Sodium nitroprusside (SNP) is used clinically as a rapid-acting vasodilator, active on both arteries and veins. Its hypotensive action is accompanied by an unchanged or augmented cardiac output.1 SNP acts by the formation of nitric oxide (NO) and subsequent stimulation of cyclic guanosine monophosphate (cGMP), which in turn leads to a negative inotropic effect and relaxation in muscle cells.2,3 The main toxicity observed clinically with SNP is the gradual release of cyanide, which complexes with the iron of mitochondrial cytochromes and this inhibits ATP production in cells.1,2 Cardiotoxic mechanisms of higher doses of SNP have been investigated in embryonic chick cardiomyocytes, and it was suggest that H2O2 is involved in the pathogenesis of SNP-induced cardiomyocyte cell death.4 SNP-induced apoptosis could be inhibited with antioxidants in the same model system, indicating an important role of reactive oxygen species (ROS).5 The cardiotoxicity of SNP in cardiomyocytes shows similarities to another well-described class of drugs: the anthracycline cancer therapies. Anthracyclines can cause early cardiomyopathy as well as late-onset ventricular dysfunction.6 While apoptosis7 and calcium store depletion8 in cardiomyocytes have been documented mostly at supraclinical doses of anthracyclines, induction of reactive oxygen species (ROS) and myofibrillar damage were reported already at subclinical doses.9,10,11,12
A direct link between the cardiotoxicity of anthracyclines and effects of NO in the heart has been provided by research on nitric oxide synthases (NOS). Three NOS isoforms are known: neuronal (nNOS, or NOS1), inducible (iNOS, or NOS2), and endothelial (eNOS, or NOS3). The anthracycline doxorubicin (Doxo) binds to all 3 NOS isoforms, leading to inhibition of NOS activity and reduction of the anthracycline.13 Of the three NOS isoforms, NOS3 has the highest affinity for Doxo.13 The deleterious role of NOS3 after the administration of Doxo has been observed previously in vitro and it was shown that the NOS3 reduces doxorubicin to the semiquinone radical. As a consequence, superoxide formation is enhanced and nitric oxide production is decreased.14,15,16 However, NG-nitro-L-arginine methyl ester (L-NAME), an inhibitor of the oxygenase domain of NOS3, has been shown to increase mortality after Doxo treatment in mice,17 suggesting that NO synthesis is protective against Doxo-induced cardiac toxicity.

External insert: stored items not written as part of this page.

/-! ## §3 The conductor formula on the concrete pair -/

/-- THE CONDUCTOR FORMULA on Mathlib's number-field completions, with every hypothesis of the
abstract chain (row 71, p395296) supplied: for an additive character `ψ` of `Kv` trivial on some
ball and non-trivial, `n(ψ ∘ Tr_{Lw/Kv}) = e · n(ψ) + d` where `e = ramificationIdx'`,
`(π ^ d)` = the different, for irreducible `ϖ ∈ O_Kv`, `π ∈ O_Lw`. -/
theorem conductorExp_comp_trace_eq {M : Type*} [Monoid M] (ψ : AddChar (v.adicCompletion K) M)
    (hψ₀ : ∃ k : ℤ, ∀ y : v.adicCompletion K, Valued.v y ≤ exp k → ψ y = 1)
    (hψ₁ : ∃ y, ψ y ≠ 1) (ϖ : v.adicCompletionIntegers K) (hϖ : Irreducible ϖ)
    (π : w.adicCompletionIntegers L) (hπ : Irreducible π) (d : ℕ)
    (hd : differentIdeal (v.adicCompletionIntegers K) (w.adicCompletionIntegers L) =
      Ideal.span {π ^ d}) :
    T5AdditiveConductor.conductorExp
        (ψ.compAddMonoidHom (Algebra.trace (v.adicCompletion K) (w.adicCompletion L)).toAddMonoidHom)
        (Valued.v : Valuation (w.adicCompletion L) ℤᵐ⁰) =
      ((Ideal.span {ϖ}).ramificationIdx' (Ideal.span {π}) : ℤ) *
          T5AdditiveConductor.conductorExp ψ (Valued.v : Valuation (v.adicCompletion K) ℤᵐ⁰) + d :=
  T5ConductorFormulaDVR.conductorExp_comp_trace_eq_of_ramificationIdx'
    (v.adicCompletionIntegers K) (v.adicCompletion K) (w.adicCompletion L)
    (w.adicCompletionIntegers L) Valued.v Valued.v ψ (adicCompletionIntegers.integers K v)
    (adicCompletionIntegers.integers L w) ϖ hϖ ((irreducible_iff_val_eq_exp_neg_one v ϖ).mp hϖ)
    π hπ ((irreducible_iff_val_eq_exp_neg_one w π).mp hπ) _ rfl d hd hψ₀ hψ₁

Additionally, it has been shown that NOS3-deficient mice had reduced, and NOS3-overexpressors had increased cardiac dysfunction and myocardial injury after Doxo treatment.18 A similar dual action of NO has been demonstrated in cultured embryonic cardiomyocytes:19 whilst low concentrations of NO have protective effects against cell death,9 excessive NO concentrations, particularly in situations when peroxynitrite and H2O1 is formed, might immediately lead to oxidative injury.20 Another field of study where NOS and NO play an important role is hypoxia/reoxygenation, which represents a very common situation in clinical practice. It has been recently demonstrated, that not only short-term hypoxia, but also the subsequent reoxygenation period upregulate the cardiac NO/NOS system until at least 5 days after the hypoxic stimulus.21
Here we demonstrate adverse effects of SNP and their sequence of appearance in long-term cultured adult rat ventricular cardiomyocytes (ARVM) regarding contractility, cytoskeleton degradation, ultrastructural changes of mitochondria, and apoptosis.

Materials and Methods

Isolation of adult rat ventricular cardiomyocytes

Adult (250-300 g) male Wistar rats from an in-house breeding facility were killed by pentobarbital (Streuli Pharma AG, Uznach, Switzerland) injection. Isolation of calcium-tolerant cardiomyocytes was achieved according to previously published methods.22 Cardiomyocytes used for the contractility measurements kept their rod-shaped morphology within 18 h in ACCT medium containing: fatty, acid-free bovine serum albumin 2 mg/mL, L carnitine 2 mM, creatine 5 mM, taurine 5 mM, triiodothyronine 10 nM (all from Sigma, Buchs, Switzerland), penicillin 100 U/mL, and streptomycin 100 mg/mL (Invitrogen, LuBioScience, Lucerne, Switzerland) in MEM199 (Amimed, BioConcept, Allschwil, Switzerland). Cardiomyocytes assumed a star-shaped morphology (long-term model) in medium containing: 20% fetal calf serum (FCS) (PAA laboratories, Austria), cytosine 1-β-D-arabinofuranoside 10 μM, creatine monohydrate (Sigma) 20 mM, penicillin 100 U/mL and streptomycin 100 mg/mL (Invitrogen) in MEM199 (Amimed). All experiments were carried out according to the Swiss animal protection law and with the permission of the state veterinary office. The investigation conforms with the Guide for the Care and Use of Laboratory Animals published by the US National Institutes of Health (NIH Publication No. 85-23, revised 1996).

Pharmacological treatments

Doxorubicin hydrochloride (Doxo) (cat. num. D1515), the all-NOS inhibitor L-NG-monomethyl Arginine acetate (L-NMMA) (cat. num. M7033) and sodium nitroprusside dihydrate (SNP) (cat. num. S0501) were obtained from Sigma-Aldrich (Buchs, Switzerland). Ventricular adult rat cardiomyocytes were cultured for 12 days and then treated in the dark with SNP or with Doxo solved in water. The irreversible pan-caspase inhibitor Z-VAD-FMK was obtained from Calbiochem (Merck, Darmstadt, Germany) and solved in DMSO.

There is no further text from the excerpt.